The Celtics improved to 30-4 when hitting over the league average of 36% from three after beating Philadelphia, and fell to 14-14 when they shoot under that mark. That includes 14-1 and 9-13 splits since their 21-5 start. That line closely runs along before and after Robert Williams III returned, moving the Celtics back to bigger lineups rather than the five out group that sparked their historic start. Boston also ranks #3 in defense since that switch.
Boston doesn’t launch jumpers all game. They work for them, but when so many players fill catch-and-shoot roles on the perimeter and their best players don’t excel on pull-up jumpers, it can limit opportunities for bailout baskets outside of transition against tough defenses. Steph Curry, Kevin Durant and Klay Thompson made it easier to shoot the amount of threes the Warriors did years ago, and all could hit mid-rangers.
The Celtics, on the other hand, don’t have Giannis Antetokounmpo level shooting limitations, hit and generate free throws, aren’t heliocentric and don’t face the Rudy Gobert playoff conundrum Utah did. Brown (49.7%) and Brogdon’s (47.8%) mid-range shots and Tatum’s free throw attempts and finishes give the offense some variety. Their big men don’t shoot at the rim often; Horford and Robert Williams III accounting for only 5.4 shot attempts at the rim per game.
Mike Muscala won’t help there, making it harder to watch Jakob Poetl, a supposed trade target last month, shoot 75.5% for Toronto while averaging 8.2 attempts there alone. Boston ranks 23rd in shot attempts at the rim and 27th in mid-range tries, which become more difficult limitations to account for when teams sell out to take the paint away.
“That Toronto kind of feel, maybe longer, kind of how Cleveland played last year, they play a lot of bigs, and a lot of length, can cover ground any time you get to the basket, long arms make those passes tough, they get a lot of deflections,” Brown said in January describing teams like the Magic, who the Knicks played like defensively this week. “Obviously, you get to the playoffs, it’s different. You game plan. The game slows down a little. You get to pick certain matchups and make the game easier for us.”
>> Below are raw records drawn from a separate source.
/-
Copyright (c) 2026 the pub-hodgecm-mathlib formalisation cell (harness21).  Prover seat hodgecm-mathlib-K2E4-p11 (g8): Track B «K2-LIT»,
#184♮ = hLiu418 = stmt-HodgeConjecture-24832; socket #41 open surface (u-0c), I4 block (desk of record): ★ p862505 `exists_level_letters` (K2Liu-p12) WITH A
PRESCRIBED NEIGHBOURHOOD — the letter `hlevKG` of I3 ED. 2 ∕ I4 ED. 5 (proof = K2Liu-p12's §4 verbatim with one more intersection; credit K2Liu-p12).
THEOREMS ONLY (no `def`, no `instance`, no `notation`, no named-fact hypothesis, no `sorry`).
-/
import Summits.HodgeConjecture.HodgeConjecture.Theorems.K2LiuSiegelLeviArchPart   -- ★ p862552 (K2Liu-p12): `archPart_eq_one_of_blk_eq_levi` (+ ★ p862505 `K2LiuSiegelMiddleTermLevelLetters` §1–§3 by import)
import HarnessLib

/-!
# Crux `HLiu418`, socket #41, (u-0c) I4 block — `K2LiuSiegelMiddleTermLevelLettersNhds`: THE LEVEL LETTERS OF THE MIDDLE-TERM DATUM INSIDE A PRESCRIBED NEIGHBOURHOOD OF `1`

Cell `hodgecm-mathlib`, crux item hLiu418 = `stmt-HodgeConjecture-24832`; squad K2 ∕ K2Liu (L1, LEAD F0P6-plan (g14)), road `K2_Liu`, socket #41, (u-0c) I4 block
(K2E4-p11 desk of record; consumers: I3 ED. 2 `K2LiuSiegelMiddleTermKTypesLevel` (K2Liu-p12, binder `hlevKG`) and I4 ED. 5 `K2LiuSiegelEisensteinMiddleTermOfStandardLevel`).
Lane `--supports stmt-HodgeConjecture-24832 --as helper` (count-neutral helper; closes no socket by itself).

THE MATHEMATICS [BorelJacquet1979, §1.1, §4.1], [PlatonovRapinchuk1994, §5.1], [NeukirchANT1999, VII §6 (6.11)].  ★ p862505 `exists_level_letters` produces ONE principal
congruence level `(S, γl)` of `GL_n(𝒪̂_L)` inside the intersection of two neighbourhoods of `1` (the conductor of `χ ∘ det` and the preimage of Lemma K-f's open `U_f`);
the same proof with a THIRD neighbourhood `W₀ ∈ 𝓝 1` folded in gives a level that moreover lies in `W₀` — at I4 ED. 5, `W₀ := {r | (1, r) ∈ KG}` for the open finite-index
`KG ≤ K_{GL₂}` of the preimage-level cut (RULING M-158j (R-a)), whence `hlevKG : (1, r) ∈ KG` on the level.
* §1 **`exists_level_letters_of_nhds`** (K2Liu-p12's §4 with `W₀`; `hΛ1` by value), §2 **`exists_level_letters_of_blk_of_nhds`** (`hΛ1` discharged for the chart's Levi
  homomorphism by ★ p862552 `archPart_eq_one_of_blk_eq_levi`).
HONEST LABEL.  Count-neutral helper; it retires nothing by itself: `HC_CM` is proved only modulo the 7 printed citations (2 remaining named inputs:
hLiu418 = `stmt-HodgeConjecture-24832`, h413 = `stmt-HodgeConjecture-24833`) until rung 0 closes.

## References
* [BorelJacquet1979] A. Borel, H. Jacquet, *Automorphic forms and automorphic representations*, PSPM 33.1 (1979), §1.1, §4.1.
* [PlatonovRapinchuk1994] V. Platonov, A. Rapinchuk, *Algebraic Groups and Number Theory* (1994), §5.1.
* [NeukirchANT1999] J. Neukirch, *Algebraic Number Theory* (1999), VII §6 (6.11).
* [Tan1999] V. Tan, Canad. J. Math. 51 (1999), §1 p. 166.
-/

set_option autoImplicit false
set_option linter.dupNamespace false -- the mandated namespace repeats `HodgeConjecture.HodgeConjecture`

noncomputable section

open scoped Matrix Topology
open NumberField IsDedekindDomain Set Filter ValuativeRel
open Literature.NumberTheory.Automorphic Literature.NumberTheory.GaloisRepresentations
open Literature.NumberTheory.GelbartRogawski1991 Literature.NumberTheory.GelbartRogawski1991.GRConstruction
open Literature.NumberTheory.GelbartRogawski1991.AdaptedBlocks
open Literature.NumberTheory.K2Lit.SiegelDoubled
open Summit.HodgeConjecture.HodgeConjecture.Cruxes.HLiu418.K2LiuSiegelMiddleTermLevelLetters (exists_level_subset_of_mem_nhds_one
  exists_nhds_one_forall_heckeCharacter_det_eq_one exists_isOpen_forall_rightTranslateSpan_mul_eq)
open Summit.HodgeConjecture.HodgeConjecture.Cruxes.HLiu418.K2LiuSiegelLeviArchPart (archPart_eq_one_of_blk_eq_levi)

namespace Summit.HodgeConjecture.HodgeConjecture.Cruxes.HLiu418.K2LiuSiegelMiddleTermLevelLettersNhds

/-! ## §1 The level letters inside a prescribed neighbourhood (`hΛ1` by value) -/

section Main

variable {L : Type} [Field L] [NumberField L] [IsCMField L]
variable {N M n : ℕ} {e : Fin N × Fin M ≃ Fin n}
  {dV : Fin N → L} {hdV : ∀ i, IsCMField.complexConj L (dV i) = dV i}
  {dW : Fin M → L} {hdW : ∀ i, IsCMField.complexConj L (dW i) = dW i}

/-- **THE LEVEL LETTERS INSIDE A PRESCRIBED NEIGHBOURHOOD `W₀` OF `1`** (★ p862505 `exists_level_letters`, K2Liu-p12, with ONE more neighbourhood folded into the
intersection): for a STANDARD `𝒦`, a continuous `𝒦.K`-finite `φ`, a Hecke character `χ`, a continuous `Λ : GL_n(𝔸_L) →* H(𝔸)` with `(Λ(1,r))_∞ = 1`, and `W₀ ∈ 𝓝 1` in
`GL_n(𝔸_L^∞)`: ONE level `(S, γl)` (`0 ≠ γ_v < 1`) such that every `r ∈ GL_n(𝒪̂_L)` with `r_v ∈ K_v(γ_v)` (`v ∈ S`) lies in `W₀`, has `χ(det(1,r)) = 1`, and `Λ(1,r) ∈ U` for ONE
subgroup `U ≤ H(𝔸)` normalised by `𝒦.K` under which `φ` is right-invariant (§1 of ★ p862505 applied to `W₀ ∩ W₁ ∩ W₂`; the rest of K2Liu-p12's proof verbatim).
[cite: BorelJacquet1979, §1.1, §4.1] [cite: Tan1999, §1 p. 166] [cite: NeukirchANT1999, VII §6 (6.11)] [cite: PlatonovRapinchuk1994, §5.1] -/
theorem exists_level_letters_of_nhds {𝒦 : IwasawaDatum L e dV hdV dW hdW} (h𝒦 : 𝒦.IsStd)
    (φ : HA L e dV hdV dW hdW → ℂ) (hφ : Literature.NumberTheory.K2Lit.SiegelDoubled.IsKFinite 𝒦 φ) (hφc : Continuous φ) (χ : HeckeCharacter L)
    (Λ : GL (Fin n) (AdeleRing (𝓞 L) L) →* HA L e dV hdV dW hdW) (hΛc : Continuous Λ)
    (hΛ1 : ∀ r : GL (Fin n) (FiniteAdeleRing (𝓞 L) L),
      UnitaryGroup.archPart (Fp L) L (IsCMField.complexConj L) (n + n) (hermD L e dV hdV dW hdW) (Λ (GLn.ofFinite n L r)) = 1)
    (W₀ : Set (GL (Fin n) (FiniteAdeleRing (𝓞 L) L))) (hW₀ : W₀ ∈ 𝓝 (1 : GL (Fin n) (FiniteAdeleRing (𝓞 L) L))) :
    ∃ (S : Finset (HeightOneSpectrum (𝓞 L))) (γl : ∀ v : HeightOneSpectrum (𝓞 L), ValuativeRel.ValueGroupWithZero (v.adicCompletion L)),
      (∀ v ∈ S, γl v ≠ 0) ∧ (∀ v ∈ S, γl v < 1) ∧
      (∀ r : GL (Fin n) (FiniteAdeleRing (𝓞 L) L), r ∈ glFiniteIntegralLevel n L → (∀ v ∈ S, GLn.evalAt n L v r ∈ congruenceGL n (γl v)) → r ∈ W₀) ∧
      (∀ r : GL (Fin n) (FiniteAdeleRing (𝓞 L) L), r ∈ glFiniteIntegralLevel n L → (∀ v ∈ S, GLn.evalAt n L v r ∈ congruenceGL n (γl v)) →
        χ (Matrix.GeneralLinearGroup.det (GLn.ofFinite n L r)) = 1) ∧
      ∃ U : Subgroup (HA L e dV hdV dW hdW),
        (∀ k ∈ 𝒦.K, ∀ u ∈ U, k⁻¹ * u * k ∈ U) ∧
        (∀ (g : HA L e dV hdV dW hdW), ∀ u ∈ U, φ (g * u) = φ g) ∧
        ∀ r : GL (Fin n) (FiniteAdeleRing (𝓞 L) L), r ∈ glFiniteIntegralLevel n L → (∀ v ∈ S, GLn.evalAt n L v r ∈ congruenceGL n (γl v)) →
          Λ (GLn.ofFinite n L r) ∈ U := by
  -- §3: one open `U_f` fixing every vector of `V`
  obtain ⟨Uf, hUfo, hinv⟩ := exists_isOpen_forall_rightTranslateSpan_mul_eq (n := n) h𝒦 hφ hφc
  -- the open preimage `W₁ = {r | (Λ(1,r))_f ∈ U_f}` and §2's neighbourhood `W₂`
  have hW₁o : IsOpen {r : GL (Fin n) (FiniteAdeleRing (𝓞 L) L) |
      UnitaryGroup.finPart (Fp L) L (IsCMField.complexConj L) (n + n) (hermD L e dV hdV dW hdW) (Λ (GLn.ofFinite n L r)) ∈ Uf} :=
    hUfo.preimage ((UnitaryGroup.continuous_finPart (Fp L) L (IsCMField.complexConj L) (n + n) (hermD L e dV hdV dW hdW)).comp
      (hΛc.comp (GLn.continuous_ofFinite (n := n) (K := L))))
  have hW₁1 : (1 : GL (Fin n) (FiniteAdeleRing (𝓞 L) L)) ∈ {r : GL (Fin n) (FiniteAdeleRing (𝓞 L) L) |
      UnitaryGroup.finPart (Fp L) L (IsCMField.complexConj L) (n + n) (hermD L e dV hdV dW hdW) (Λ (GLn.ofFinite n L r)) ∈ Uf} := by
    have h1 : UnitaryGroup.finPart (Fp L) L (IsCMField.complexConj L) (n + n) (hermD L e dV hdV dW hdW) (1 : HA L e dV hdV dW hdW) = 1 := map_one _
    rw [Set.mem_setOf_eq, map_one, map_one, h1]
    exact Uf.one_mem
  obtain ⟨W₂, hW₂, hχW⟩ := exists_nhds_one_forall_heckeCharacter_det_eq_one (n := n) χ
  -- §1 on `W₁ ∩ W₂`
  obtain ⟨S, γl, hγ0, hγ1, hlev⟩ := exists_level_subset_of_mem_nhds_one (Filter.inter_mem (Filter.inter_mem (hW₁o.mem_nhds hW₁1) hW₂) hW₀)
  refine ⟨S, γl, hγ0, hγ1, fun r hr hrS => (hlev r hr hrS).2, fun r hr hrS => hχW r (hlev r hr hrS).1.2,
    { carrier := {u | ∀ c ∈ 𝒦.K, ∀ g : HA L e dV hdV dW hdW, φ (g * (c⁻¹ * u * c)) = φ g}
      mul_mem' := ?_
      one_mem' := ?_
      inv_mem' := ?_ }, ?_, ?_, ?_⟩
  · intro u u' hu hu' c hc g
    have key : g * (c⁻¹ * (u * u') * c) = g * (c⁻¹ * u * c) * (c⁻¹ * u' * c) := by group
    show φ (g * (c⁻¹ * (u * u') * c)) = φ g
    rw [key, hu' c hc, hu c hc]
  · intro c _ g
    show φ (g * (c⁻¹ * 1 * c)) = φ g
    rw [mul_one, inv_mul_cancel, mul_one]
  · intro u hu c hc g
    have key : g * (c⁻¹ * u⁻¹ * c) * (c⁻¹ * u * c) = g := by group
    have h := hu c hc (g * (c⁻¹ * u⁻¹ * c))
    rw [key] at h
    show φ (g * (c⁻¹ * u⁻¹ * c)) = φ g
    exact h.symm
  · -- hUK
    intro k hk u hu c hc g
    have h := hu (k * c) (𝒦.K.mul_mem hk hc) g
    have key : g * (c⁻¹ * (k⁻¹ * u * k) * c) = g * ((k * c)⁻¹ * u * (k * c)) := by group
    show φ (g * (c⁻¹ * (k⁻¹ * u * k) * c)) = φ g
    rw [key, h]
  · -- hfU
    intro g u hu
    have h := hu 1 𝒦.K.one_mem g
    rwa [inv_one, one_mul, mul_one] at h
  · -- hΛU
    intro r hr hrS c hc g
    have hfin := (hlev r hr hrS).1.1
    rw [Set.mem_setOf_eq] at hfin
    have hψ : (fun x => φ (x * c)) ∈ rightTranslateSpan 𝒦 φ := rightTranslate_mem_rightTranslateSpan 𝒦 φ hc
    have key := hinv _ hψ (Λ (GLn.ofFinite n L r)) (hΛ1 r) hfin (g * c⁻¹)
    rw [inv_mul_cancel_right] at key
    show φ (g * (c⁻¹ * Λ (GLn.ofFinite n L r) * c)) = φ g
    rw [← key]
    congr 1
    group

end Main

/-! ## §2 The same over the chart letter `hΛ` -/

section Levi

variable (L : Type) [Field L] [NumberField L] [IsCMField L]
variable {N M n : ℕ} (e : Fin N × Fin M ≃ Fin n)
  (dV : Fin N → L) (hdV : ∀ i, IsCMField.complexConj L (dV i) = dV i)
  (dW : Fin M → L) (hdW : ∀ i, IsCMField.complexConj L (dW i) = dW i)

/-- **THE LEVEL LETTERS INSIDE `W₀` FOR THE CHART's LEVI HOMOMORPHISM** (`hΛ1` discharged by ★ p862552 `archPart_eq_one_of_blk_eq_levi`): the one line I4 ED. 5 calls.
[cite: BorelJacquet1979, §1.1, §4.1] [cite: Tan1999, §1 p. 166] [cite: NeukirchANT1999, VII §6 (6.11)] -/
theorem exists_level_letters_of_blk_of_nhds (hdV0 : ∀ i, dV i ≠ 0) (hdW0 : ∀ i, dW i ≠ 0) {𝒦 : IwasawaDatum L e dV hdV dW hdW} (h𝒦 : 𝒦.IsStd)
    (φ : HA L e dV hdV dW hdW → ℂ) (hφ : Literature.NumberTheory.K2Lit.SiegelDoubled.IsKFinite 𝒦 φ) (hφc : Continuous φ) (χ : HeckeCharacter L)
    (Λ : GL (Fin n) (AdeleRing (𝓞 L) L) →* HA L e dV hdV dW hdW)
    (hΛ : ∀ g : GL (Fin n) (AdeleRing (𝓞 L) L), blk L e dV hdV dW hdW (Λ g) =
      cayR (AdeleRing (𝓞 L) L) (Fin n) * Matrix.fromBlocks (g : Matrix (Fin n) (Fin n) (AdeleRing (𝓞 L) L)) 0 0
        (((gramR L e dV hdV dW hdW).map ((algebraMap L (AdeleRing (𝓞 L) L)).comp (algebraMap (Fp L) L)))⁻¹ *
          (((g⁻¹ : GL (Fin n) (AdeleRing (𝓞 L) L)) : Matrix (Fin n) (Fin n) (AdeleRing (𝓞 L) L)).map
            (UnitaryGroup.conjAdele (Fp L) L (IsCMField.complexConj L)))ᵀ *
          (gramR L e dV hdV dW hdW).map ((algebraMap L (AdeleRing (𝓞 L) L)).comp (algebraMap (Fp L) L))) *
        cayRinv (AdeleRing (𝓞 L) L) (Fin n))
    (hΛc : Continuous Λ) (W₀ : Set (GL (Fin n) (FiniteAdeleRing (𝓞 L) L))) (hW₀ : W₀ ∈ 𝓝 (1 : GL (Fin n) (FiniteAdeleRing (𝓞 L) L))) :
    ∃ (S : Finset (HeightOneSpectrum (𝓞 L))) (γl : ∀ v : HeightOneSpectrum (𝓞 L), ValuativeRel.ValueGroupWithZero (v.adicCompletion L)),
      (∀ v ∈ S, γl v ≠ 0) ∧ (∀ v ∈ S, γl v < 1) ∧
      (∀ r : GL (Fin n) (FiniteAdeleRing (𝓞 L) L), r ∈ glFiniteIntegralLevel n L → (∀ v ∈ S, GLn.evalAt n L v r ∈ congruenceGL n (γl v)) → r ∈ W₀) ∧
      (∀ r : GL (Fin n) (FiniteAdeleRing (𝓞 L) L), r ∈ glFiniteIntegralLevel n L → (∀ v ∈ S, GLn.evalAt n L v r ∈ congruenceGL n (γl v)) →
        χ (Matrix.GeneralLinearGroup.det (GLn.ofFinite n L r)) = 1) ∧
      ∃ U : Subgroup (HA L e dV hdV dW hdW),
        (∀ k ∈ 𝒦.K, ∀ u ∈ U, k⁻¹ * u * k ∈ U) ∧
        (∀ (g : HA L e dV hdV dW hdW), ∀ u ∈ U, φ (g * u) = φ g) ∧
        ∀ r : GL (Fin n) (FiniteAdeleRing (𝓞 L) L), r ∈ glFiniteIntegralLevel n L → (∀ v ∈ S, GLn.evalAt n L v r ∈ congruenceGL n (γl v)) →
          Λ (GLn.ofFinite n L r) ∈ U :=
  exists_level_letters_of_nhds h𝒦 φ hφ hφc χ Λ hΛc (fun r => archPart_eq_one_of_blk_eq_levi L e dV hdV dW hdW hdV0 hdW0 r (hΛ (GLn.ofFinite n L r))) W₀ hW₀

end Levi

end Summit.HodgeConjecture.HodgeConjecture.Cruxes.HLiu418.K2LiuSiegelMiddleTermLevelLettersNhds

end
“Defensively, they’re a team that runs you off the line,” Brogdon told CLNS Media/CelticsBlog describing how New York limited Boston. “They force you to take tough threes or put the ball on the ground and get inside, and then their bigs are waiting at the rim, so they push you to take mid-range shots, and in today’s game analytics wise, those aren’t the most high percentage.”
When the Celtics work hard for shots, they can score as efficiently as any offense, but games like Monday’s show why they haven’t built a dynasty Warriors-like gap between themselves and the rest of the league. Those take hard work, layers of ball movement and screening missing from their more stagnant performances. When they settle, they struggle.